# Start Spark Session

In [1]:
from pyspark.sql import SparkSession

# Configure SparkSession to connect to the cluster
spark = SparkSession.builder \
    .appName("Jupyter-Spark") \
    .master("spark://spark-master:7077") \
    .config("spark.executor.cores", "2") \
    .config("spark.executor.memory", "2g") \
    .config("spark.cores.max", "4") \
    .config("spark.hadoop.fs.defaultFS", "hdfs://hdfs-namenode:8020") \
    .getOrCreate()

print(spark.version)

3.5.0


# Read csv from local

In [3]:
data = [(1, "Alice"), (2, "Bob"), (3, "Charlie")]
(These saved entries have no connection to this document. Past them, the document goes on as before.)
import Literature.Geometry.Riemannian.ThreeShrinkerDegenerateModelData
import Literature.Geometry.Riemannian.ThreeShrinkerScalarFlatCase
import Literature.Geometry.Riemannian.ThreeShrinkerCompactDegenerate
import Literature.Geometry.Riemannian.ShrinkerScalarCurvatureNonnegHolds
import HarnessLib

/-!
# Classification of three-dimensional shrinkers: assembly modulo the curvature inputs

The named fact `threeShrinkerClassification_modelData` (`ThreeShrinkerClassification.lean`,
Munteanu–Wang 2016, Thm. 1.2) asserts for every complete connected normalised three-dimensional
gradient shrinking Ricci soliton the model data of `ℝ³`, `S³/Γ`, `S²×ℝ` or `(S²×ℝ)/ℤ₂`. The tree
proves:

* `R ≥ 0` (`shrinkerScalarCurvature_nonneg_holds`, Zhang 2009) and the dichotomy "`R > 0`
  everywhere or the Gaussian model data" (`ThreeShrinker.scalarCurvature_pos_or_modelData`);
* the compact case (`ThreeShrinker.modelData_of_compactSpace`);
* the degenerate case "`Ric ≥ 0`, `R > 0` and a null vector of `Ric`" ⇒ cylinder data
  (`DegenerateShrinker.modelData_of_degenerate`, this series of files).

What is not in the tree are the two curvature inputs of the published proof for the remaining
case (noncompact, `R > 0`): **(F1)** `Ric ≥ 0` — B.-L. Chen, *Strong uniqueness of the Ricci
flow*, J. Differential Geom. 82 (2009), Cor. 2.4 (complete three-dimensional ancient solutions,
in particular shrinkers, have `sect ≥ 0`); **(F2)** a null vector of `Ric` exists — the
contrapositive of "a complete three-dimensional shrinker with `sect ≥ 0` and `Ric > 0` is
compact" (Perelman; O. Munteanu, J. Wang, *Positively curved shrinking Ricci solitons are
compact*, J. Differential Geom. 106 (2017), Thm. 2; L. Ni, N. Wallach 2008). This file records the
assembly **with (F1), (F2) as explicit hypotheses on the given soliton**
(`ThreeShrinker.modelData_of_curvature_inputs`); it is *not* a discharge of the named fact.

## References

* O. Munteanu, J. Wang, arXiv:1606.01861, Thm. 1.2 (p. 3). [MunteanuWang2016]
* B.-L. Chen, J. Differential Geom. 82 (2009), Cor. 2.4. [Chen2009]
* O. Munteanu, J. Wang, J. Differential Geom. 106 (2017) = arXiv:1504.07898, Thm. 2.
  [MunteanuWang2017]
-/

noncomputable section

open Bundle Set Function Filter Module Metric MeasureTheory
open scoped Manifold ContDiff Topology NNReal ENNReal

namespace Literature.Geometry.Riemannian

open Lorentzian Lorentzian.PseudoRiemannianMetric

namespace ThreeShrinker

/-- **Munteanu–Wang 2016, Thm. 1.2, modulo the curvature inputs (F1), (F2)**: for a complete
connected normalised three-dimensional gradient shrinker, if in the noncompact case with `R > 0`
one knows `Ric ≥ 0` (F1, Chen 2009, Cor. 2.4) and the existence of a null vector of `Ric`
(F2, Munteanu–Wang 2017, Thm. 2, contrapositive), then the model data of
`threeShrinkerClassification_modelData` hold. [cite: MunteanuWang2016, Thm. 1.2 (p. 3)]
[cite: Chen2009, Cor. 2.4] [cite: MunteanuWang2017, Thm. 2] -/
theorem modelData_of_curvature_inputs (N : Type) [TopologicalSpace N] [T2Space N]
    [SecondCountableTopology N] [ChartedSpace (EuclideanSpace ℝ (Fin 3)) N] [IsManifold (𝓡 3) ∞ N]
    [ConnectedSpace N] [T3Space N] [MeasurableSpace N] [BorelSpace N]
    (h : PseudoRiemannianMetric (𝓡 3) ∞ (EuclideanSpace ℝ (Fin 3))
      (TangentSpace (𝓡 3) : N → Type _)) [h.HasLeviCivita] (φ : N → ℝ) (hh : h.IsRiemannian)
    (hcpl : ∀ (x : N) (r : ℝ≥0), IsCompact {y : N | h.edist hh x y ≤ r})
    (hφ : ContMDiff (𝓡 3) 𝓘(ℝ, ℝ) ∞ φ)
    (hsol : ∀ (x : N) (X Y : TangentSpace (𝓡 3) x),
      h.ricci x X Y + h.hessian φ x X Y = (1 / 2 : ℝ) * h.val x X Y)
    (hnorm : ∀ x : N, h.scalarCurvature x + h.gradSq φ x = φ x)
    (hF1 : NoncompactSpace N → (∀ x : N, 0 < h.scalarCurvature x) →
      ∀ (x : N) (w : TangentSpace (𝓡 3) x), 0 ≤ h.ricci x w w)
    (hF2 : NoncompactSpace N → (∀ x : N, 0 < h.scalarCurvature x) →
      ∃ (p : N) (w : TangentSpace (𝓡 3) p), w ≠ 0 ∧ h.ricci p w w = 0) :
    ((∀ x : N, h.scalarCurvature x = 0) ∧
        ∫⁻ x, ENNReal.ofReal (Real.exp (-φ x))
            ∂(riemannianMeasure (h.toContMDiffRiemannianMetric hh)) =
          ENNReal.ofReal (8 * Real.pi * Real.sqrt Real.pi)) ∨
      (CompactSpace N ∧ (∀ x : N, h.scalarCurvature x = 3 / 2) ∧ (∀ x : N, φ x = 3 / 2) ∧
        ∃ k : ℕ, 0 < k ∧
          riemannianMeasure (h.toContMDiffRiemannianMetric hh) Set.univ =
            ENNReal.ofReal (16 * Real.pi ^ 2 / k)) ∨
      ((∀ x : N, h.scalarCurvature x = 1) ∧
        ∫⁻ x, ENNReal.ofReal (Real.exp (-φ x))
            ∂(riemannianMeasure (h.toContMDiffRiemannianMetric hh)) =
          ENNReal.ofReal (16 * Real.pi * Real.sqrt Real.pi * Real.exp (-1))) ∨
      ((∀ x : N, h.scalarCurvature x = 1) ∧
        ∫⁻ x, ENNReal.ofReal (Real.exp (-φ x))
            ∂(riemannianMeasure (h.toContMDiffRiemannianMetric hh)) =
          ENNReal.ofReal (8 * Real.pi * Real.sqrt Real.pi * Real.exp (-1))) := by
  rcases scalarCurvature_pos_or_modelData_of_shrinkerScalarCurvature_nonneg
      shrinkerScalarCurvature_nonneg_holds N h φ hh hcpl hφ hsol hnorm with hSpos | hT
  · by_cases hc : CompactSpace N
    · exact modelData_of_compactSpace N h hh φ hφ hsol hnorm
    · haveI : NoncompactSpace N := not_compactSpace_iff.1 hc
      have hRic0 := hF1 ‹NoncompactSpace N› hSpos
      obtain ⟨p, w, hw, hnull⟩ := hF2 ‹NoncompactSpace N› hSpos
      rcases DegenerateShrinker.modelData_of_degenerate h hh hφ hsol hnorm hcpl hRic0 hSpos hw hnull
        with hT | hT
      · exact Or.inr (Or.inr (Or.inl hT))
      · exact Or.inr (Or.inr (Or.inr hT))
  · exact hT

/-- **The named fact from the curvature inputs**: if (F1) and (F2) hold for every member of the
binder, `threeShrinkerClassification_modelData` follows. [cite: MunteanuWang2016, Thm. 1.2 (p. 3)]
[cite: Chen2009, Cor. 2.4] [cite: MunteanuWang2017, Thm. 2] -/
theorem threeShrinkerClassification_modelData_of_curvature_inputs
    (hF1 : ∀ (N : Type) [TopologicalSpace N] [T2Space N] [SecondCountableTopology N]
      [ChartedSpace (EuclideanSpace ℝ (Fin 3)) N] [IsManifold (𝓡 3) ∞ N] [ConnectedSpace N]
      [T3Space N] [MeasurableSpace N] [BorelSpace N]
      (h : PseudoRiemannianMetric (𝓡 3) ∞ (EuclideanSpace ℝ (Fin 3))
        (TangentSpace (𝓡 3) : N → Type _)) [h.HasLeviCivita] (φ : N → ℝ) (hh : h.IsRiemannian),
      (∀ (x : N) (r : ℝ≥0), IsCompact {y : N | h.edist hh x y ≤ r}) →
      ContMDiff (𝓡 3) 𝓘(ℝ, ℝ) ∞ φ →
      (∀ (x : N) (X Y : TangentSpace (𝓡 3) x),
        h.ricci x X Y + h.hessian φ x X Y = (1 / 2 : ℝ) * h.val x X Y) →
      (∀ x : N, h.scalarCurvature x + h.gradSq φ x = φ x) →
      NoncompactSpace N → (∀ x : N, 0 < h.scalarCurvature x) →
      ∀ (x : N) (w : TangentSpace (𝓡 3) x), 0 ≤ h.ricci x w w)
    (hF2 : ∀ (N : Type) [TopologicalSpace N] [T2Space N] [SecondCountableTopology N]
      [ChartedSpace (EuclideanSpace ℝ (Fin 3)) N] [IsManifold (𝓡 3) ∞ N] [ConnectedSpace N]
      [T3Space N] [MeasurableSpace N] [BorelSpace N]
      (h : PseudoRiemannianMetric (𝓡 3) ∞ (EuclideanSpace ℝ (Fin 3))
        (TangentSpace (𝓡 3) : N → Type _)) [h.HasLeviCivita] (φ : N → ℝ) (hh : h.IsRiemannian),
      (∀ (x : N) (r : ℝ≥0), IsCompact {y : N | h.edist hh x y ≤ r}) →
      ContMDiff (𝓡 3) 𝓘(ℝ, ℝ) ∞ φ →
      (∀ (x : N) (X Y : TangentSpace (𝓡 3) x),
        h.ricci x X Y + h.hessian φ x X Y = (1 / 2 : ℝ) * h.val x X Y) →
      (∀ x : N, h.scalarCurvature x + h.gradSq φ x = φ x) →
      NoncompactSpace N → (∀ x : N, 0 < h.scalarCurvature x) →
      ∃ (p : N) (w : TangentSpace (𝓡 3) p), w ≠ 0 ∧ h.ricci p w w = 0) :
    threeShrinkerClassification_modelData := by
  intro N _ _ _ _ _ _ _ _ _ h _ φ hh hcpl hφ hsol hnorm
  exact modelData_of_curvature_inputs N h φ hh hcpl hφ hsol hnorm
    (hF1 N h φ hh hcpl hφ hsol hnorm) (hF2 N h φ hh hcpl hφ hsol hnorm)

end ThreeShrinker

end Literature.Geometry.Riemannian

end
# Parallelize the data and convert it to a DataFrame
df = spark.sparkContext.parallelize(data).toDF(["id", "name"])# Read a text file

In [4]:
df.count()

3

# Reading From Web

In [6]:
import pandas as pd
# Read CSV using pandas
pdf = pd.read_csv("https://people.sc.fsu.edu/~jburkardt/data/csv/airtravel.csv")

# Convert pandas DataFrame to Spark DataFrame
df = spark.createDataFrame(pdf)

df.show(5)

+-----+-------+-------+-------+
|Month| "1958"| "1959"| "1960"|
+-----+-------+-------+-------+
|  JAN|    340|    360|    417|
|  FEB|    318|    342|    391|
|  MAR|    362|    406|    419|
|  APR|    348|    396|    461|
|  MAY|    363|    420|    472|
+-----+-------+-------+-------+
only showing top 5 rows



# Read from hdfs

In [5]:
# Read from HDFS 
df = spark.read.csv("hdfs://hdfs-namenode:8020/sample_data.csv", header=True, inferSchema=True)

### Option 2 - with hdfs specified during session creation

In [6]:
df = spark.read.csv("/sample_data.csv", header=True, inferSchema=True)

In [7]:
df.show()

+---+---+
|  A|  B|
+---+---+
|  1|  2|
|  3|  4|
+---+---+



In [9]:
df.write.csv("/sample_data_2.csv")

# Read Content From Streaming Data

In [18]:
df = spark.read.csv("/tmp/data/*.csv")

In [19]:
df.show()

+----+--------------------+
| _c0|                 _c1|
+----+--------------------+
|NULL|{"id": 2, "name":...|
|NULL|{"id": 2, "name":...|
|NULL|{"id": 3, "name":...|
|NULL|{"id": 2, "name":...|
|NULL|{"id": 2, "name":...|
+----+--------------------+



# Stop Spark

In [None]:
spark.stop()